Information given -
import Literature.NumberTheory.ComplexMultiplication.EllipticUnits.ImaginaryQuadraticMainConjectureCarriersLevels
import HarnessLib

/-!
# EXISTENCE of the pinned carriers `H^i(𝒪_K[1/p𝔣], Λ(χ)(1)) = lim←_{n,k} H^i(G_S(K̃_n), μ_{p^k} ⊗ θ)`
# (`i = 0, 1, 2`) of Johnson-Leung–Kings 2011 Def. 4.2 (94) / Cor. 5.3 with their
# `Λ = ℤ_p⟦Gal(K_∞/K)⟧`-structure — part II: `Nonempty (JohnsonLeungKings2011.IwasawaCohomologyData p κ₁ κ₂ γ₁ γ₂ θ 𝔣 i)`
# for EVERY number field, prime, pair of `ℤ_p`-extensions, pair of group elements, character and modulus

Topic `Literature/NumberTheory/ComplexMultiplication/EllipticUnits` (grouping sub-namespace
`JohnsonLeungKings2011`); part II of the cell's construction (M1)/F0a (part I:
`ImaginaryQuadraticMainConjectureCarriersLevels.lean`; the structure: ty2 g37's
`ImaginaryQuadraticMainConjectureCarriers.lean`, whose §5 docstring names this construction). Width seat
`bsd-line-cf2-p1-w5` g9 (cell `bsd-print-cf2`). One transparent definition (`iwasawaCohomologyData`), three
`letI`-definitions of module structures, theorems; no named fact, no `instance`, no `sorry`.

THE CONSTRUCTION (Kato §8.2, JLK Def. 4.2 (94), Lang Ch. 5 §1): `H :=` the `Λ₂`-submodule
`compatibleFamilies` of `∏_{n,k} H^i(G_S(K̃_n), μ_{p^k} ⊗ θ)` (compatible with `layerCores` and `layerRed`) for
the LEVELWISE structures `T_i ↦ conj_{γ_i} − 1` (`IsLocNil₂.selfModule` on `isLocNil₂_layerConjEnd`, part I),
stable because the transitions intertwine the conjugations (`layerCores_layerConj`, `layerRed_layerConj`,
part I; `IsLocNil₂.map_smul_of_semiconj`); `proj n k :=` the coordinates; (P1)–(P8) are unfoldings
(`IsLocNil₂.X_smul`, `C_X_smul`, `C_C_smul` with the UNIFORM `p^k`-torsion `levelCoh_torsion`). NO
hypothesis on `K`, `(γ₁, γ₂)`, `θ`, `𝔣`: **`iwasawaCohomologyDataExists`** (= the cell's item F0a).

## References
* [JohnsonLeungKings2011] J. reine angew. Math. 653 (2011) = arXiv:0804.2828, §4.2 Def. 4.2 (94) and the
  `Λ_𝒪`-module structure (p0012:L80–112); Cor. 5.3 (p0015:L1–20).
* [Kato2004Asterisque] K. Kato, Astérisque 295 (2004), §8.2 (p. 180), §12.2 (12.2.1) (p. 220).
* [Lang1990] S. Lang, *Cyclotomic Fields I and II*, Ch. 5 §1 (Thm. 1.1).
-/

noncomputable section

open scoped NumberField
open CategoryTheory Field IsDedekindDomain
open Literature.NumberTheory.GaloisRepresentations
open Literature.NumberTheory.GaloisRepresentations.DiscreteGaloisModule
open Literature.NumberTheory.EllipticCurves Literature.NumberTheory.EllipticCurves.IwasawaDual

namespace Literature.NumberTheory.ComplexMultiplication.EllipticUnits.JohnsonLeungKings2011

/-! ## §3 The `Λ₂`-submodule of compatible families and the datum -/

section Construction

variable {K : Type} [Field K] [NumberField K] (p : ℕ) [Fact p.Prime]
  (κ₁ κ₂ : ZpExtension K p) (γ₁ γ₂ : absoluteGaloisGroup K)
  (θ : absoluteGaloisGroup K →ₜ* ℤ_[p]ˣ) (𝔣 : Ideal (𝓞 K)) {i : ℕ} (hi : i ≤ 2)

/-- **The `Λ₂`-module structure of the layer group `H^i(G_S(K̃_n), μ_{p^k} ⊗ θ)`** (`i ≤ 2`):
`T₁ ↦ conj_{γ₁} − 1`, `T₂ ↦ conj_{γ₂} − 1` (`IsLocNil₂.selfModule`; activate with `letI`).
[cite: JohnsonLeungKings2011, §4.2 (arXiv p0012:L109–112)] [cite: Lang1990, Ch. 5 §1] -/
@[reducible] def layerModule (n k : ℕ) : Module (IwasawaAlgebra₂ p) (layerCoh p κ₁ κ₂ θ 𝔣 n k i) :=
  (isLocNil₂_layerConjEnd p κ₁ κ₂ γ₁ γ₂ θ 𝔣 n k hi).selfModule

/-- The product `Λ₂`-module `∏_{n,k} H^i(G_S(K̃_n), μ_{p^k} ⊗ θ)` (activate with `letI`).
[cite: JohnsonLeungKings2011, Def. 4.2 (94) (arXiv p0012:L94)] -/
@[reducible] def piLayerModule : Module (IwasawaAlgebra₂ p) (∀ n k : ℕ, layerCoh p κ₁ κ₂ θ 𝔣 n k i) := by
  letI : ∀ n k : ℕ, Module (IwasawaAlgebra₂ p) (layerCoh p κ₁ κ₂ θ 𝔣 n k i) :=
    fun n k ↦ layerModule p κ₁ κ₂ γ₁ γ₂ θ 𝔣 hi n k
  infer_instance

/-- The product action is componentwise. [cite: JohnsonLeungKings2011, Def. 4.2 (94) (arXiv p0012:L94)] -/
theorem piLayerModule_smul_apply (F : IwasawaAlgebra₂ p) (y : ∀ n k : ℕ, layerCoh p κ₁ κ₂ θ 𝔣 n k i) (n k : ℕ) :
    (letI := piLayerModule p κ₁ κ₂ γ₁ γ₂ θ 𝔣 hi; F • y) n k =
      (letI := layerModule p κ₁ κ₂ γ₁ γ₂ θ 𝔣 hi n k; F • y n k) := rfl

/-- **`H^i(𝒪_K[1/p𝔣], Λ(χ)(1)) := lim←_{n,k} H^i(G_S(K̃_n), μ_{p^k} ⊗ θ)` as a `Λ₂`-SUBMODULE of the product**:
the compatible families (ty2's `IsCompatibleFamily`), stable under `Λ₂` because the corestrictions and the
reductions intertwine the conjugation operators (`layerCores_layerConj`, `layerRed_layerConj`,
`IsLocNil₂.map_smul_of_semiconj`). [cite: JohnsonLeungKings2011, Def. 4.2 (94) (arXiv p0012:L94)] [cite: Kato2004Asterisque, §8.2 (p. 180)] -/
def compatibleFamilies :
    letI := piLayerModule p κ₁ κ₂ γ₁ γ₂ θ 𝔣 hi
    Submodule (IwasawaAlgebra₂ p) (∀ n k : ℕ, layerCoh p κ₁ κ₂ θ 𝔣 n k i) := by
  letI := piLayerModule p κ₁ κ₂ γ₁ γ₂ θ 𝔣 hi
  exact
    { carrier := {y | IsCompatibleFamily p κ₁ κ₂ θ 𝔣 i y}
      zero_mem' := ⟨fun n k ↦ by simp only [Pi.zero_apply, map_zero], fun n k ↦ by simp only [Pi.zero_apply, map_zero]⟩
      add_mem' := fun {y y'} hy hy' ↦
        ⟨fun n k ↦ by simp only [Pi.add_apply, map_add, hy.1 n k, hy'.1 n k],
          fun n k ↦ by simp only [Pi.add_apply, map_add, hy.2 n k, hy'.2 n k]⟩
      smul_mem' := fun F y hy ↦ by
        refine ⟨fun n k ↦ ?_, fun n k ↦ ?_⟩
        · rw [piLayerModule_smul_apply, piLayerModule_smul_apply,
            (isLocNil₂_layerConjEnd p κ₁ κ₂ γ₁ γ₂ θ 𝔣 (n + 1) k hi).map_smul_of_semiconj
              (isLocNil₂_layerConjEnd p κ₁ κ₂ γ₁ γ₂ θ 𝔣 n k hi) (layerCores p κ₁ κ₂ θ 𝔣 n k i)
              (fun s ↦ by
                simp only [End_sub_apply, AddMonoid.End.one_apply, map_sub]
                exact congrArg (· - _) (layerCores_layerConj p κ₁ κ₂ θ 𝔣 n k i γ₁ s))
              (fun s ↦ by
                simp only [End_sub_apply, AddMonoid.End.one_apply, map_sub]
                exact congrArg (· - _) (layerCores_layerConj p κ₁ κ₂ θ 𝔣 n k i γ₂ s)),
            hy.1 n k]
        · rw [piLayerModule_smul_apply, piLayerModule_smul_apply,
            (isLocNil₂_layerConjEnd p κ₁ κ₂ γ₁ γ₂ θ 𝔣 n (k + 1) hi).map_smul_of_semiconj
              (isLocNil₂_layerConjEnd p κ₁ κ₂ γ₁ γ₂ θ 𝔣 n k hi) (layerRed p κ₁ κ₂ θ 𝔣 n k i)
              (fun s ↦ by
                simp only [End_sub_apply, AddMonoid.End.one_apply, map_sub]
                exact congrArg (· - _) (layerRed_layerConj p κ₁ κ₂ θ 𝔣 n k i γ₁ s))
              (fun s ↦ by
                simp only [End_sub_apply, AddMonoid.End.one_apply, map_sub]
                exact congrArg (· - _) (layerRed_layerConj p κ₁ κ₂ θ 𝔣 n k i γ₂ s)),
            hy.2 n k] }

/-- Membership in `compatibleFamilies` (unfolding). [cite: JohnsonLeungKings2011, Def. 4.2 (94) (arXiv p0012:L94)] -/
theorem mem_compatibleFamilies_iff (y : ∀ n k : ℕ, layerCoh p κ₁ κ₂ θ 𝔣 n k i) :
    (letI := piLayerModule p κ₁ κ₂ γ₁ γ₂ θ 𝔣 hi; y ∈ compatibleFamilies p κ₁ κ₂ γ₁ γ₂ θ 𝔣 hi) ↔
      IsCompatibleFamily p κ₁ κ₂ θ 𝔣 i y := Iff.rfl

/-- **THE PINNED DATUM `H^i(𝒪_K[1/p𝔣], Λ(χ)(1))`, CONSTRUCTED** (`i ≤ 2`): `H :=` the compatible families with
the `Λ₂`-structure `T_i ↦ conj_{γ_i} − 1` levelwise, `proj n k :=` the coordinates; the pins (P1)–(P8) are
unfoldings (`IsLocNil₂.X_smul`, `C_X_smul`, `C_C_smul` with the UNIFORM `p^k`-torsion `levelCoh_torsion`).
[cite: JohnsonLeungKings2011, §4.2 Def. 4.2 (94) and the Λ_𝒪-module structure (arXiv p0012:L80–112)] [cite: Kato2004Asterisque, §8.2 (p. 180), §12.2 (12.2.1) (p. 220)] [cite: Lang1990, Ch. 5 §1] -/
def iwasawaCohomologyData : IwasawaCohomologyData p κ₁ κ₂ γ₁ γ₂ θ 𝔣 i :=
  letI := piLayerModule p κ₁ κ₂ γ₁ γ₂ θ 𝔣 hi
  { H := ↥(compatibleFamilies p κ₁ κ₂ γ₁ γ₂ θ 𝔣 hi)
    proj := fun n k ↦
      { toFun := fun y ↦ (y : ∀ n k : ℕ, layerCoh p κ₁ κ₂ θ 𝔣 n k i) n k
        map_zero' := rfl
        map_add' := fun _ _ ↦ rfl }
    proj_cores := fun n k y ↦ y.2.1 n k
    proj_red := fun n k y ↦ y.2.2 n k
    proj_injective := fun y hy ↦ Subtype.ext (funext fun n ↦ funext fun k ↦ hy n k)
    proj_surjective := fun y hy ↦ ⟨⟨y, hy⟩, fun _ _ ↦ rfl⟩
    proj_T₁_smul := fun n k y ↦ by
      change (letI := layerModule p κ₁ κ₂ γ₁ γ₂ θ 𝔣 hi n k;
        (PowerSeries.X : IwasawaAlgebra₂ p) • (y : ∀ n k : ℕ, layerCoh p κ₁ κ₂ θ 𝔣 n k i) n k) = _
      rw [IsLocNil₂.X_smul]
      rfl
    proj_T₂_smul := fun n k y ↦ by
      change (letI := layerModule p κ₁ κ₂ γ₁ γ₂ θ 𝔣 hi n k;
        (PowerSeries.C (PowerSeries.X : IwasawaAlgebra p) : IwasawaAlgebra₂ p) •
          (y : ∀ n k : ℕ, layerCoh p κ₁ κ₂ θ 𝔣 n k i) n k) = _
      rw [IsLocNil₂.C_X_smul]
      rfl
    proj_C_smul := fun c n k y ↦ by
      change (letI := layerModule p κ₁ κ₂ γ₁ γ₂ θ 𝔣 hi n k;
        (PowerSeries.C (PowerSeries.C c : IwasawaAlgebra p) : IwasawaAlgebra₂ p) •
          (y : ∀ n k : ℕ, layerCoh p κ₁ κ₂ θ 𝔣 n k i) n k) = _
      rw [IsLocNil₂.C_C_smul _ c
        (levelCoh_torsion p (suppPF p 𝔣) θ (isOpen_pairLayerSubgroup κ₁ κ₂ n) k i _),
        ← natCast_zsmul]
      rfl
    proj_smul_eq_zero := fun n k F y hy ↦ by
      letI := layerModule p κ₁ κ₂ γ₁ γ₂ θ 𝔣 hi n k
      change F • (y : ∀ n k : ℕ, layerCoh p κ₁ κ₂ θ 𝔣 n k i) n k = 0
      have hy' : (y : ∀ n k : ℕ, layerCoh p κ₁ κ₂ θ 𝔣 n k i) n k = 0 := hy
      rw [hy', smul_zero] }

include hi in
/-- **`Nonempty (IwasawaCohomologyData p κ₁ κ₂ γ₁ γ₂ θ 𝔣 i)` for `i ≤ 2`** — no hypothesis on the number field
`K`, the prime `p`, the `ℤ_p`-extensions `κ₁, κ₂`, the elements `γ₁, γ₂ ∈ Γ_K`, the character `θ` or the modulus
`𝔣`. [cite: JohnsonLeungKings2011, §4.2 Def. 4.2 (94) (arXiv p0012:L80–112)] [cite: Kato2004Asterisque, §8.2 (p. 180)] -/
theorem nonempty_iwasawaCohomologyData : Nonempty (IwasawaCohomologyData p κ₁ κ₂ γ₁ γ₂ θ 𝔣 i) :=
  ⟨iwasawaCohomologyData p κ₁ κ₂ γ₁ γ₂ θ 𝔣 hi⟩

end Construction

/-- **F0a — EXISTENCE OF THE THREE PINNED CARRIERS `H⁰, H¹, H²` of [JLK] Def. 4.2 (94) / Cor. 5.3** for every
number field, prime, pair of `ℤ_p`-extensions, pair of elements, continuous character and modulus (the cell's
construction (M1), carrier half; the unit pins `aZeta`, `artin` of `TwistedIwasawaData` are the other half).
[cite: JohnsonLeungKings2011, §4.2 Def. 4.2 (94) (arXiv p0012:L80–112), Cor. 5.3 (p0015:L1–20)] [cite: Kato2004Asterisque, §8.2 (p. 180)] -/
theorem iwasawaCohomologyDataExists :
    ∀ (K : Type) [Field K] [NumberField K] (p : ℕ) [Fact p.Prime] (κ₁ κ₂ : ZpExtension K p)
      (γ₁ γ₂ : absoluteGaloisGroup K) (θ : absoluteGaloisGroup K →ₜ* ℤ_[p]ˣ) (𝔣 : Ideal (𝓞 K)),
      Nonempty (IwasawaCohomologyData p κ₁ κ₂ γ₁ γ₂ θ 𝔣 0) ∧ Nonempty (IwasawaCohomologyData p κ₁ κ₂ γ₁ γ₂ θ 𝔣 1) ∧
        Nonempty (IwasawaCohomologyData p κ₁ κ₂ γ₁ γ₂ θ 𝔣 2) :=
  fun _ _ _ p _ κ₁ κ₂ γ₁ γ₂ θ 𝔣 ↦
    ⟨nonempty_iwasawaCohomologyData p κ₁ κ₂ γ₁ γ₂ θ 𝔣 (Nat.zero_le 2),
      nonempty_iwasawaCohomologyData p κ₁ κ₂ γ₁ γ₂ θ 𝔣 (by norm_num),
      nonempty_iwasawaCohomologyData p κ₁ κ₂ γ₁ γ₂ θ 𝔣 le_rfl⟩




end Literature.NumberTheory.ComplexMultiplication.EllipticUnits.JohnsonLeungKings2011

end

Task statement - Retype every line of the listing, word for word, from its opening line to the line that holds "construction). Width seat", and include that last line too.

Result -
import Literature.NumberTheory.ComplexMultiplication.EllipticUnits.ImaginaryQuadraticMainConjectureCarriersLevels
import HarnessLib

/-!
# EXISTENCE of the pinned carriers `H^i(𝒪_K[1/p𝔣], Λ(χ)(1)) = lim←_{n,k} H^i(G_S(K̃_n), μ_{p^k} ⊗ θ)`
# (`i = 0, 1, 2`) of Johnson-Leung–Kings 2011 Def. 4.2 (94) / Cor. 5.3 with their
# `Λ = ℤ_p⟦Gal(K_∞/K)⟧`-structure — part II: `Nonempty (JohnsonLeungKings2011.IwasawaCohomologyData p κ₁ κ₂ γ₁ γ₂ θ 𝔣 i)`
# for EVERY number field, prime, pair of `ℤ_p`-extensions, pair of group elements, character and modulus

Topic `Literature/NumberTheory/ComplexMultiplication/EllipticUnits` (grouping sub-namespace
`JohnsonLeungKings2011`); part II of the cell's construction (M1)/F0a (part I:
`ImaginaryQuadraticMainConjectureCarriersLevels.lean`; the structure: ty2 g37's
`ImaginaryQuadraticMainConjectureCarriers.lean`, whose §5 docstring names this construction). Width seat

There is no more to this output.